In September, Cordis announced that a patient in Newport Beach, California, was the first to enroll in the company’s surveillance study of its carotid artery stenting (CAS) system for treatment of patients with carotid artery disease at high-risk for adverse events from carotid endarterectomy.
“Through this surveillance study we seek to corroborate findings of the landmark SAPPHIRE study, the only randomized clinical trial conducted to validate the potential of carotid artery stent placement in high surgical-risk patients,” said Dr Subbarao Myla, Medical Director, Cardiovascular Research and Vascular Interventions, Hoag Memorial Hospital Presbyterian, Newport Beach. “We are proud to be the first center to enroll a patient in this study.”
The launch of this study follows the approvable letter that Cordis received in August from the US Food and Drug Administration (FDA) for the Cordis PRECISE Nitinol self-expanding stent, part of the Cordis carotid system.
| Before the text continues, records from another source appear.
import Summits.QuantumFields.YangMills.Theorems.BalabanUVNodesN15CurvedGluingCubeDressedGeneralCommutator
import HarnessLib

/-!
# Route «BalabanUVNodes» (cluster K4 «SpineRates»), Track-A DAG node N15 = NE2, BACKGROUND LAYER — THE η-DEFECT OF THE DRESSED PERTURBATION's COMMUTATOR ROW `𝔇([𝒱′, M_{h′}]X′, [𝒱, M_h]X)`
# (FILE 55's `hDK` shape for the `𝒱`-half of the remainder row, decaying perturbation of the jet)

Cell `pub-ymgap`, seat `pub-ymgap-dag-n15-w3` (WIDTH SEAT 3∕3 on node N15, director-ym №197 ∕ HUMAN RULING D-0149; plan `W-SEAT-START-LIST.md` §n15 item 3 — twenty-eighth piece: the two-grid
half of file 26).  `bears_on: R4∕N15 · K3⁷ SpineGivenEndpointR13SepCoPH (stmt-QuantumFields-20544)`.  Filed `--kind proof --supports stmt-QuantumFields-20544 --as helper` — COUNT-NEUTRAL.
Theorems only; 0 `sorry`.  Imports BY NAME file 26 `…N15CurvedGluingCubeDressedGeneralCommutator` (`commOp_dressedPert_comp_eq`; dag-n15-c FILE 56 `hasMaj_comm_nonlocal`, FILE 45 `hasMaj_comp_diag`∕
`hasMaj_diag_comp`, B2 `stack`∕`projO`∕`blkPair`∕`liftPair`∕`hasMaj_projO_comp`; lit `T4EtaRateDefect.idef`∕`idef_comp`∕`idef_add`∕`idef_sub`, `T4EtaRateCoeffDefect.hasMaj_idef_mulOp`,
`hasMaj_comp_exp`); nothing in the tree is modified.

WHY.  FILE 55 asks the two-grid defect of every remainder row (`hDK`).  For the `𝒱`-half `[𝒱, M_h]∘X = C∘X̂ + V̂∘D_h∘X` (`C := V̂M_a − M_hV̂`, file 26) the Leibniz rule of `𝔇` across compositions
reduces it to: the TWISTED two-carrier defect `𝔇(C′, C) = (𝔇(V̂′,V̂)M_a − M_{h′}𝔇(V̂′,V̂)) + (V̂′𝔇(M_{a′},M_a) − 𝔇(M_{h′},M_h)V̂)` — FILE 56's nonlocal commutator letter for `T = 𝔇(V̂′, V̂) ≤ oe^{−δ_Vd}`
plus the partition's fits `|a′ − a∘π̂| ≤ o_a`, `|h′ − h∘π̃| ≤ o_h` against `V̂, V̂′ ≤ Re^{−δ_Vd}` (exactly FILE 56 `hasMaj_idef_commOp_nonlocal`'s proof, two carriers) — and the pair's letters
(`X̂ ≤ A`, `𝔇(X̂′, X̂) ≤ A_D`: files 23–24), the Leibniz remainders `D_h ≤ diagK c₁`, `𝔇(D′_h, D_h) ≤ diagK o_D`.

* §1 `idef_twistedComm_eq` (exact), ★★ `hasMaj_idef_twistedComm` (`≤ ((ℓ(eε)⁻¹ + 2ω)o + 2Ro_*)e^{−(δ_V−ε)d}`-type letter, `o_* = max fit`);
* §2 `idef_commRow_eq` (exact Leibniz split of the row defect), ★★ `hasMaj_idef_commRow` (its letter at rate `ρ₃`, all pair letters displayed);
* §3 ★★ `hasMaj_idef_commOp_dressedPert_comp` (BY NAME on `𝔇([𝒱′, M_{h′}]∘X′, [𝒱, M_h]∘X)` via file 26's exact split at both grids).

HONEST FRAMING ∕ LIMITS.  Finite-dimensional defect bookkeeping over DISPLAYED letters (perturbation decay∕fit, partition `ℓ, ω, o_a, o_h, c₁, o_D`, pair `A, A_D`); nothing of [B5]∕[B9] asserted
((1.120)–(1.128) pp. 37–38, (3.63)–(3.65), (3.76)–(3.77), Thm 3.14 = SHAPES ∕ MECHANISM ∕ TEMPLATE).  NE2⁺ NOT PRINTED, NOT proved; N15 NOT discharged; counts of record UNMOVED (typed 28∕28 ·
discharged 5∕27); one finite 𝕋⁴ at fixed ε — NOT infinite volume, NOT OS on ℝ⁴, NOT a mass gap, NOT Clay; R4 closes the conditional finite-𝕋⁴ rung `BalabanLadder.UV` only.  Restate-immune.
-/

set_option autoImplicit false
The FDA will review separately the second generation embolic protection device, the Cordis ANGIOGUARD XP emboli capture guidewire system, the second component of the Cordis carotid system, under a 510K process.
Cordis is currently working closely with the FDA to fulfill requirements for final marketing approval of Cordis PRECISE and Cordis ANGIOGUARD. The FDA granted permission to Cordis Endovascular to initiate a surveillance study that will provide ongoing data about the carotid stenting procedure. When fully implemented, the surveillance study will enroll 1,500 patients at 112 sites in the United States. These centers are being selected by the company based on criteria agreed upon by the FDA and will represent a cross section of physicians who will be performing the procedure.
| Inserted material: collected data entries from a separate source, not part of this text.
import Summits.BirchSwinnertonDyer.BirchSwinnertonDyer.Theorems.SignedLowerHalvesSmallImageLowerHalfBothSignsRttD2J2Corestriction
import Summits.BirchSwinnertonDyer.BirchSwinnertonDyer.Theorems.SignedLowerHalvesSmallImageLowerHalfBothSignsRttD2J2Levelwise
import HarnessLib

/-!
# Route `SignedLowerHalves`, crux L `SmallImageLowerHalfBothSigns` (stmt-BirchSwinnertonDyer-23599), line `rtt_w3` v14 — E2, junction row (J2), UNTWISTED specialisation:
# `res` is `Λ`-SEMILINEAR along `φ₀ : 𝒪⟦T₂⟧⟦T₁⟧ → 𝒪⟦T⟧` (`T₂ ↦ 0`) and FACTORS through `QuotSMulTop T₂ H` as a `Λ_𝒪`-LINEAR map `s : H1/T₂H1 →ₗ[Λ_𝒪] B`

INPUTS hand `bsd-inputs-honda-p1` g23 under LEAD `cruxlead-stmt-BirchSwinnertonDyer-23599` g11 (BRIEF-E2 rev 5 §2 row J2; design note «U» on the bus 2026-08-30T18:18Z). Sequel of
`…RttD2J2Corestriction` (p782174: `res`, pinned levelwise, with the `T₁`/`C (C c)`/`T₂` clauses) and `…RttD2J2Levelwise` (rigidity of the pins). For a basis
`(γ₁, γ₂)` with `γ₂ ∈ κ₁.kerSubgroup` (the dual choice; `γ₂` acts trivially on the `κ₁`-line):
* §1 ★ `spLevel_smul` — the levelwise corestriction `cor_{K̃_n/K^{(1)}_n}` intertwines the FULL `Λ_{𝒪,2}`-action of the two-variable level (`layerModuleO₂`, p777117) with
  the `Λ_𝒪`-action of the `κ₁`-level (`cycLayerModuleO`, p782087) along `φ₀ := PowerSeries.map constantCoeff` (`T₁ ↦ T`, `T₂ ↦ 0`, `C (C c) ↦ C c`) — Kaplansky (a), two variables
  (`LocallyNilpotent.map_smul₂_of_comp_eq`), for the `Λ_{𝒪,2}`-structure on the target obtained by restriction along `φ₀`;
* §2 ★★ `coresHom_smul : res (F • x) = φ₀ F • res x` for EVERY `F` (from §1 + the two rigidity lemmas), and the UNTWISTED SPECIALISATION ★★★ `exists_specialisationLinearMap`:
  for any `f : Λ_{𝒪,2}` killed by `res` (e.g. `f = C X = T₂`, `res_C_X_smul_eq_zero`; or the frame's `C (X − C 0)`) and ANY `Λ_𝒪`-structure on `QuotSMulTop f H1` pinned
  by the frame's `hιH : l • x = (map C l) • x`, a `Λ_𝒪`-LINEAR `s : QuotSMulTop f H1 →ₗ[Λ_𝒪] B` with `s [x] = res x` (and levelwise pin `D₁.proj n k (s [x]) = spLevel (D₂.proj n k x)`).
This is the J2 map `sp¹` of `charRoad_E2_of_roadD_junction(_exact/_of_isUnit_nsub)` in the UNTWISTED frame (b = 0, datum for the character of `T*`); the twisted frame
(b ≠ 0) needs the level twist `tw` first (design note, pending the LEAD's ruling). What remains of J2 either way (research): `coker s` f.g. torsion and `hcoker`
(⟸ `coker sp¹ ↪ H²₂[f]`, the base-change sequence). THEOREMS + `letI` recipes; no named fact, no `sorry`; crux L, crux M, E2 and BSD remain OPEN and are proved for
NO curve by any of this. References: [Kaplansky1954] §19 (a); [Lang1990] Ch. 5 §1; [NeukirchSchmidtWingberg2008] I §5 Prop. 1.5.2–1.5.4; [JohnsonLeungKings2011] §4.2, Cor. 5.3.
-/

set_option autoImplicit false
-- the Theorems namespace of this sub repeats the summit name by design (D-0017 nested layout)
set_option linter.dupNamespace false

noncomputable section

open scoped NumberField PowerSeries Pointwise
open CategoryTheory Field IsDedekindDomain
open Literature.NumberTheory.GaloisRepresentations
open Literature.NumberTheory.EllipticCurves
open Literature.NumberTheory.ComplexMultiplication.EllipticUnits
open Literature.NumberTheory.ComplexMultiplication.EllipticUnits.JohnsonLeungKings2011
open Literature.Algebra.Module.LocallyNilpotent
open Summit.BirchSwinnertonDyer.BirchSwinnertonDyer.Theorems.SmallImageRttD2J1

namespace Summit.BirchSwinnertonDyer.BirchSwinnertonDyer.Theorems.SmallImageRttD2J2

variable {K : Type} [Field K] [NumberField K] {p : ℕ} [Fact p.Prime] (S : Set (PadicAlgCl p))

/-- **`φ₀ : Λ_{𝒪,2} = 𝒪⟦T₂⟧⟦T₁⟧ → Λ_𝒪 = 𝒪⟦T⟧`, the UNTWISTED specialisation `T₂ ↦ 0`, `T₁ ↦ T`** (coefficientwise `constantCoeff`): the frame's `φ` at `b = 0`.
[cite: JohnsonLeungKings2011, §4.1–§4.2 (arXiv p0012:L39–60)] -/
abbrev phi0 : IwasawaAlgebraO₂ S →+* IwasawaAlgebraO S :=
  PowerSeries.map (PowerSeries.constantCoeff : PowerSeries (padicCoeffIntegers S) →+* padicCoeffIntegers S)

/-- `φ₀ X = X`. [cite: JohnsonLeungKings2011, §4.2 (arXiv p0012:L109–112)] -/
theorem phi0_X : phi0 S (PowerSeries.X : IwasawaAlgebraO₂ S) = PowerSeries.X := PowerSeries.map_X _

/-- `φ₀ (C g) = C (constantCoeff g)`; in particular `φ₀ (C X) = 0` and `φ₀ (C (C c)) = C c`. [cite: JohnsonLeungKings2011, §4.2 (arXiv p0012:L109–112)] -/
theorem phi0_C (g : PowerSeries (padicCoeffIntegers S)) : phi0 S (PowerSeries.C g : IwasawaAlgebraO₂ S) = PowerSeries.C (PowerSeries.constantCoeff g) :=
  PowerSeries.map_C _ _

/-- `φ₀ ∘ (map C) = id`: the constants-embedding `Λ_𝒪 → Λ_{𝒪,2}` of the frame's `hιH` is a section of `φ₀`. [cite: JohnsonLeungKings2011, §4.1 Def. 4.1 (arXiv p0012:L59–60)] -/
theorem phi0_map_C (l : IwasawaAlgebraO S) :
    phi0 S (PowerSeries.map (PowerSeries.C : padicCoeffIntegers S →+* PowerSeries (padicCoeffIntegers S)) l) = l := by
  rw [phi0, ← RingHom.comp_apply, ← PowerSeries.map_comp]
  have h : (PowerSeries.constantCoeff : PowerSeries (padicCoeffIntegers S) →+* padicCoeffIntegers S).comp PowerSeries.C = RingHom.id _ :=
    RingHom.ext fun a ↦ PowerSeries.constantCoeff_C a
  rw [h, PowerSeries.map_id]
  rfl

/-! ## §1 The levelwise corestriction intertwines the full actions -/

section Level

variable (κ₁ κ₂ : ZpExtension K p) (γ₁ γ₂ : absoluteGaloisGroup K) (θ : absoluteGaloisGroup K →ₜ* (padicCoeffIntegers S)ˣ) (𝔣 : Ideal (𝓞 K))
  {i : ℕ} (hi : i ≤ 2)

/-- The `Λ_{𝒪,2}`-structure of the `κ₁`-level group by restriction along `φ₀` of its `Λ_𝒪`-structure `cycLayerModuleO` (activate with `letI`). [cite: Lang1990, Ch. 5 §1] -/
@[reducible] def cycLayerModuleO₂ (n k : ℕ) : Module (IwasawaAlgebraO₂ S) (cycLayerCohO S κ₁ θ (suppPF p 𝔣) n k i) :=
  letI := cycLayerModuleO S κ₁ γ₁ θ (suppPF p 𝔣) hi n k
  Module.compHom _ (phi0 S)

/-- The intermediate `𝒪⟦T₂⟧`-structure of the `κ₁`-level group: `g ↦ constantCoeff g` acting through the `𝒪`-structure (activate with `letI`). [cite: Lang1990, Ch. 5 §1] -/
@[reducible] def cycLayerModuleInner (n k : ℕ) : Module (PowerSeries (padicCoeffIntegers S)) (cycLayerCohO S κ₁ θ (suppPF p 𝔣) n k i) :=
  letI := levelModuleO S (suppPF p 𝔣) θ (κ₁.layerSubgroup n) k i
  Module.compHom _ (PowerSeries.constantCoeff : PowerSeries (padicCoeffIntegers S) →+* padicCoeffIntegers S)

/-- Unfolding the restricted `Λ_{𝒪,2}`-action: `F • w = φ₀ F • w`. [cite: Lang1990, Ch. 5 §1] -/
theorem cycLayerModuleO₂_smul (n k : ℕ) (F : IwasawaAlgebraO₂ S) (w : cycLayerCohO S κ₁ θ (suppPF p 𝔣) n k i) :
    (letI := cycLayerModuleO₂ S κ₁ γ₁ θ 𝔣 hi n k; F • w) = (letI := cycLayerModuleO S κ₁ γ₁ θ (suppPF p 𝔣) hi n k; phi0 S F • w) := rfl

omit [NumberField K] in
/-- Unfolding the intermediate action: `g • w = (constantCoeff g) • w`. [cite: Lang1990, Ch. 5 §1] -/
theorem cycLayerModuleInner_smul (n k : ℕ) (g : PowerSeries (padicCoeffIntegers S)) (w : cycLayerCohO S κ₁ θ (suppPF p 𝔣) n k i) :
    (letI := cycLayerModuleInner S κ₁ θ 𝔣 (i := i) n k; g • w) =
      (letI := levelModuleO S (suppPF p 𝔣) θ (κ₁.layerSubgroup n) k i; PowerSeries.constantCoeff g • w) := rfl

include hi in
/-- ★ **The levelwise corestriction intertwines the FULL actions**: for `γ₂ ∈ Gal(K̄/K^{(1)}_n)` (so `conj_{γ₂} = id` on the `κ₁`-level),
`spLevel n k i (F • w) = (φ₀ F) • spLevel n k i w` for every `F ∈ Λ_{𝒪,2}` — the two-variable level with `layerModuleO₂`, the `κ₁`-level with `cycLayerModuleO`
(Kaplansky (a), `LocallyNilpotent.map_smul₂_of_comp_eq`: `spLevel` is `𝒪`-linear and intertwines `conj_{γ₁} − 1` with itself and `conj_{γ₂} − 1` with `0`).
[cite: Kaplansky1954, §19 statement (a) (PDF p. 76)] [cite: NeukirchSchmidtWingberg2008, I §5 Prop. 1.5.2–1.5.4] -/
theorem spLevel_smul (n k : ℕ) (hγ₂ : γ₂ ∈ κ₁.layerSubgroup n) (F : IwasawaAlgebraO₂ S) (w : layerCohO S κ₁ κ₂ θ 𝔣 n k i) :
    spLevel S κ₁ κ₂ θ 𝔣 n k i (letI := layerModuleO₂ S κ₁ κ₂ γ₁ γ₂ θ 𝔣 hi n k; F • w) =
      (letI := cycLayerModuleO S κ₁ γ₁ θ (suppPF p 𝔣) hi n k; phi0 S F • spLevel S κ₁ κ₂ θ 𝔣 n k i w) := by
  letI i0 := levelModuleO S (suppPF p 𝔣) θ (JohnsonLeungKings2011.pairLayerSubgroup κ₁ κ₂ n) k i
  letI i1 := layerModuleO₁ S κ₁ κ₂ γ₁ γ₂ θ 𝔣 hi n k
  letI i2 := layerModuleO₂ S κ₁ κ₂ γ₁ γ₂ θ 𝔣 hi n k
  letI j0 := levelModuleO S (suppPF p 𝔣) θ (κ₁.layerSubgroup n) k i
  letI jΛ := cycLayerModuleO S κ₁ γ₁ θ (suppPF p 𝔣) hi n k
  letI j1 := cycLayerModuleInner S κ₁ θ 𝔣 (i := i) n k
  letI j2 := cycLayerModuleO₂ S κ₁ γ₁ θ 𝔣 hi n k
  obtain ⟨hC₀, hC, hX₂, hX₁⟩ := layerModuleO_spec S κ₁ κ₂ γ₁ γ₂ θ 𝔣 hi n k
  obtain ⟨-, h₁, h₂⟩ := layerPsiO_comm_and_locallyNilpotent S κ₁ κ₂ γ₁ γ₂ θ 𝔣 n k hi
  obtain ⟨hC', hX'⟩ := cycLayerModuleO_spec S κ₁ γ₁ θ (suppPF p 𝔣) hi n k
  -- hypotheses on the target structures
  have hC₀' : ∀ (a : padicCoeffIntegers S) (w : cycLayerCohO S κ₁ θ (suppPF p 𝔣) n k i), (PowerSeries.C a : PowerSeries (padicCoeffIntegers S)) • w = a • w :=
    fun a w ↦ by rw [cycLayerModuleInner_smul, PowerSeries.constantCoeff_C]
  have hC'' : ∀ (g : PowerSeries (padicCoeffIntegers S)) (w : cycLayerCohO S κ₁ θ (suppPF p 𝔣) n k i), (PowerSeries.C g : IwasawaAlgebraO₂ S) • w = g • w :=
    fun g w ↦ by rw [cycLayerModuleO₂_smul, cycLayerModuleInner_smul, phi0_C, hC']
  have hX₂' : ∀ w : cycLayerCohO S κ₁ θ (suppPF p 𝔣) n k i, (PowerSeries.X : PowerSeries (padicCoeffIntegers S)) • w = (0 : Module.End (padicCoeffIntegers S) _) w :=
    fun w ↦ by rw [cycLayerModuleInner_smul, PowerSeries.constantCoeff_X, zero_smul, LinearMap.zero_apply]
  have hX₁' : ∀ w : cycLayerCohO S κ₁ θ (suppPF p 𝔣) n k i, (PowerSeries.X : IwasawaAlgebraO₂ S) • w = cycLayerPsiO S κ₁ θ (suppPF p 𝔣) n k i γ₁ w :=
    fun w ↦ by rw [cycLayerModuleO₂_smul, phi0_X, hX']
  -- the corestriction as an `𝒪`-linear map intertwining the operators
  let f : layerCohO S κ₁ κ₂ θ 𝔣 n k i →ₗ[padicCoeffIntegers S] cycLayerCohO S κ₁ θ (suppPF p 𝔣) n k i :=
    { toFun := spLevel S κ₁ κ₂ θ 𝔣 n k i
      map_add' := map_add _
      map_smul' := fun c y ↦ spLevel_layerScalarO S κ₁ κ₂ θ 𝔣 n k i c y }
  have hf₁ : ∀ y, f (layerPsiO S κ₁ κ₂ θ 𝔣 n k i γ₁ y) = cycLayerPsiO S κ₁ θ (suppPF p 𝔣) n k i γ₁ (f y) := fun y ↦ by
    change spLevel S κ₁ κ₂ θ 𝔣 n k i (layerConjO S κ₁ κ₂ θ 𝔣 n k i γ₁ y - y) =
      cycLayerConjO S κ₁ θ (suppPF p 𝔣) n k i γ₁ (spLevel S κ₁ κ₂ θ 𝔣 n k i y) - spLevel S κ₁ κ₂ θ 𝔣 n k i y
    rw [map_sub, spLevel_layerConjO]
  have hf₂ : ∀ y, f (layerPsiO S κ₁ κ₂ θ 𝔣 n k i γ₂ y) = (0 : Module.End (padicCoeffIntegers S) _) (f y) := fun y ↦ by
    change spLevel S κ₁ κ₂ θ 𝔣 n k i (layerConjO S κ₁ κ₂ θ 𝔣 n k i γ₂ y - y) = 0
    rw [map_sub, spLevel_layerConjO, cycLayerConjO, levelConjO_eq_self_of_mem S (suppPF p 𝔣) θ hγ₂ (κ₁.isOpen_layerSubgroup n) k hi, sub_self]
  exact map_smul₂_of_comp_eq hC₀ hC hX₂ hX₁ hC₀' hC'' hX₂' hX₁' h₁ h₂ f hf₁ hf₂ F w

end Level

/-! ## §2 `res` is `Λ`-semilinear along `φ₀`; the untwisted specialisation `s : H1/fH1 →ₗ[Λ_𝒪] B` -/

section Data

variable {S} {κ₁ κ₂ : ZpExtension K p} {γ₁ γ₂ : absoluteGaloisGroup K} {θ : absoluteGaloisGroup K →ₜ* (padicCoeffIntegers S)ˣ} {𝔣 : Ideal (𝓞 K)}
  {D₂ : IwasawaCohomologyDataO S κ₁ κ₂ γ₁ γ₂ θ 𝔣 1} {D₁ : CycIwasawaCohomologyDataO S κ₁ γ₁ θ (suppPF p 𝔣) 1}
  {res : D₂.H →+ D₁.H} (hres : ∀ (n k : ℕ) (x : D₂.H), D₁.proj n k (res x) = spLevel S κ₁ κ₂ θ 𝔣 n k 1 (D₂.proj n k x))
  (hγ₂ : γ₂ ∈ κ₁.kerSubgroup)
include hres hγ₂

/-- ★★ **`res (F • x) = φ₀ F • res x` for EVERY `F ∈ Λ_{𝒪,2}`** (dual basis: `γ₂ ∈ Gal(K̄/K^{(1)}_∞)`): levelwise by `spLevel_smul` and the rigidity of the pins on both data
(`proj_smul_eq_layer_smul`, `proj_smul_eq_cycLayer_smul`), then (P3) of `D₁`. [cite: Kaplansky1954, §19 statement (a) (PDF p. 76)] [cite: NeukirchSchmidtWingberg2008, I §5 Prop. 1.5.2–1.5.4] -/
theorem coresHom_smul (F : IwasawaAlgebraO₂ S) (x : D₂.H) : res (F • x) = phi0 S F • res x := by
  refine sub_eq_zero.mp (D₁.proj_injective _ fun n k ↦ ?_)
  rw [map_sub, hres, proj_smul_eq_layer_smul (Nat.le_succ 1) D₂ n k, spLevel_smul S κ₁ κ₂ γ₁ γ₂ θ 𝔣 (Nat.le_succ 1) n k (κ₁.kerSubgroup_le_layerSubgroup n hγ₂),
    proj_smul_eq_cycLayer_smul (Nat.le_succ 1) D₁ n k, hres, sub_self]

/-- `res` is `Λ_𝒪`-linear for the constants-embedding `map C : Λ_𝒪 → Λ_{𝒪,2}` of the frame: `res ((map C l) • x) = l • res x` (`φ₀ ∘ map C = id`).
[cite: JohnsonLeungKings2011, §4.1 Def. 4.1 (arXiv p0012:L59–60)] -/
theorem coresHom_map_C_smul (l : IwasawaAlgebraO S) (x : D₂.H) :
    res ((PowerSeries.map (PowerSeries.C : padicCoeffIntegers S →+* PowerSeries (padicCoeffIntegers S)) l : IwasawaAlgebraO₂ S) • x) = l • res x := by
  rw [coresHom_smul hres hγ₂, phi0_map_C]

/-- ★★★ **THE UNTWISTED SPECIALISATION `s : H1 ⧸ f•H1 →ₗ[Λ_𝒪] B`**: for any `f ∈ Λ_{𝒪,2}` killed by `res` (`hf`) and ANY `Λ_𝒪`-structure on `QuotSMulTop f H1` pinned by the frame's
`hιH : l • x = (map C l) • x`, there is a `Λ_𝒪`-LINEAR `s` with `s [x] = res x` — the binder `s` of `charRoad_E2_of_roadD_junction_exact(_of_torsionBy_eq_bot/_of_isUnit_nsub)` in the
untwisted frame (`b = 0`, `f = C (X − C 0)`; `D` the datum of the character of `T*`). [cite: JohnsonLeungKings2011, Cor. 5.3 (arXiv p0015:L1–20)] [cite: NeukirchSchmidtWingberg2008, I §5 Prop. 1.5.4] -/
theorem exists_specialisationLinearMap (f : IwasawaAlgebraO₂ S) (hf : ∀ x : D₂.H, res (f • x) = 0)
    [Module (IwasawaAlgebraO S) (QuotSMulTop f D₂.H)]
    (hιH : ∀ (l : IwasawaAlgebraO S) (x : QuotSMulTop f D₂.H),
      l • x = (PowerSeries.map (PowerSeries.C : padicCoeffIntegers S →+* PowerSeries (padicCoeffIntegers S)) l : IwasawaAlgebraO₂ S) • x) :
    ∃ s : QuotSMulTop f D₂.H →ₗ[IwasawaAlgebraO S] D₁.H, ∀ x : D₂.H, s (Submodule.Quotient.mk x) = res x := by
  have hvan : ∀ y ∈ (f • (⊤ : Submodule (IwasawaAlgebraO₂ S) D₂.H)).toAddSubgroup, res y = 0 := by
    intro y hy
    obtain ⟨m, -, rfl⟩ := (Submodule.mem_smul_pointwise_iff_exists y f ⊤).mp hy
    exact hf m
  refine ⟨{ toFun := QuotientAddGroup.lift _ res hvan, map_add' := fun x y ↦ map_add _ x y, map_smul' := fun l x ↦ ?_ }, fun x ↦ rfl⟩
  obtain ⟨x, rfl⟩ := Submodule.Quotient.mk_surjective _ x
  rw [hιH, ← Submodule.Quotient.mk_smul]
  exact coresHom_map_C_smul hres hγ₂ l x

omit hγ₂ in
/-- `res` kills `T₂ • H1` when `γ₂ ∈ Gal(K̄/K^{(1)}_∞)` — the hypothesis `hf` of `exists_specialisationLinearMap` for `f = C X = T₂` (p782174 `coresHom_C_X_smul_eq_zero`, re-exported) and for
the frame's spelling `f = C (X − C 0)`. [cite: JohnsonLeungKings2011, §4.2 (arXiv p0012:L109–112)] -/
theorem res_frame_zero_smul_eq_zero (hγ₂ : γ₂ ∈ κ₁.kerSubgroup) (x : D₂.H) :
    res ((PowerSeries.C (PowerSeries.X - PowerSeries.C (0 : padicCoeffIntegers S)) : IwasawaAlgebraO₂ S) • x) = 0 := by
  rw [map_zero, sub_zero]
  exact coresHom_C_X_smul_eq_zero hres hγ₂ x

/-- ★★★ **The J2 map in the frame's currency at `b = 0`**: `∃ s : QuotSMulTop (C (X − C 0)) H1 →ₗ[Λ_𝒪] B` with `s [x] = res x`, for ANY `Λ_𝒪`-structure pinned by `hιH`.
[cite: JohnsonLeungKings2011, Cor. 5.3 (arXiv p0015:L1–20)] -/
theorem exists_specialisationLinearMap_frame_zero
    [Module (IwasawaAlgebraO S) (QuotSMulTop ((PowerSeries.C (PowerSeries.X - PowerSeries.C (0 : padicCoeffIntegers S)) : IwasawaAlgebraO₂ S)) D₂.H)]
    (hιH : ∀ (l : IwasawaAlgebraO S) (x : QuotSMulTop ((PowerSeries.C (PowerSeries.X - PowerSeries.C (0 : padicCoeffIntegers S)) : IwasawaAlgebraO₂ S)) D₂.H),
      l • x = (PowerSeries.map (PowerSeries.C : padicCoeffIntegers S →+* PowerSeries (padicCoeffIntegers S)) l : IwasawaAlgebraO₂ S) • x) :
    ∃ s : QuotSMulTop ((PowerSeries.C (PowerSeries.X - PowerSeries.C (0 : padicCoeffIntegers S)) : IwasawaAlgebraO₂ S)) D₂.H →ₗ[IwasawaAlgebraO S] D₁.H,
      ∀ x : D₂.H, s (Submodule.Quotient.mk x) = res x :=
  exists_specialisationLinearMap hres hγ₂ _ (res_frame_zero_smul_eq_zero hres hγ₂) hιH

end Data

end Summit.BirchSwinnertonDyer.BirchSwinnertonDyer.Theorems.SmallImageRttD2J2

end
CASES Physician training program launched
As part of the surveillance study, the FDA also granted permission to Cordis Endovascular to launch its comprehensive training program for physicians and other relevant healthcare professionals called CASES (Cordis Carotid Artery Stenting Education System). This training will include didactic review, case observations and simulation training, and hands-on experience at a one of the Regional Education Centers across the country.
“Cordis CASES was developed by multiple thought leaders in the industry and was reviewed by the FDA and the Center for Medicaid/Medicare Services (CMS),” said Dr Dennis Donohoe, Vice President, Clinical and Regulatory Affairs, Cordis Endovascular. “It is the most recent initiative in Cordis’ legacy of providing health professionals with ‘best-in-class’ education and training to ensure patient safety and medical proficiency in performing this breakthrough procedure.” In addition to clinical outcomes, the company says that the surveillance study will serve to validate the CASES program.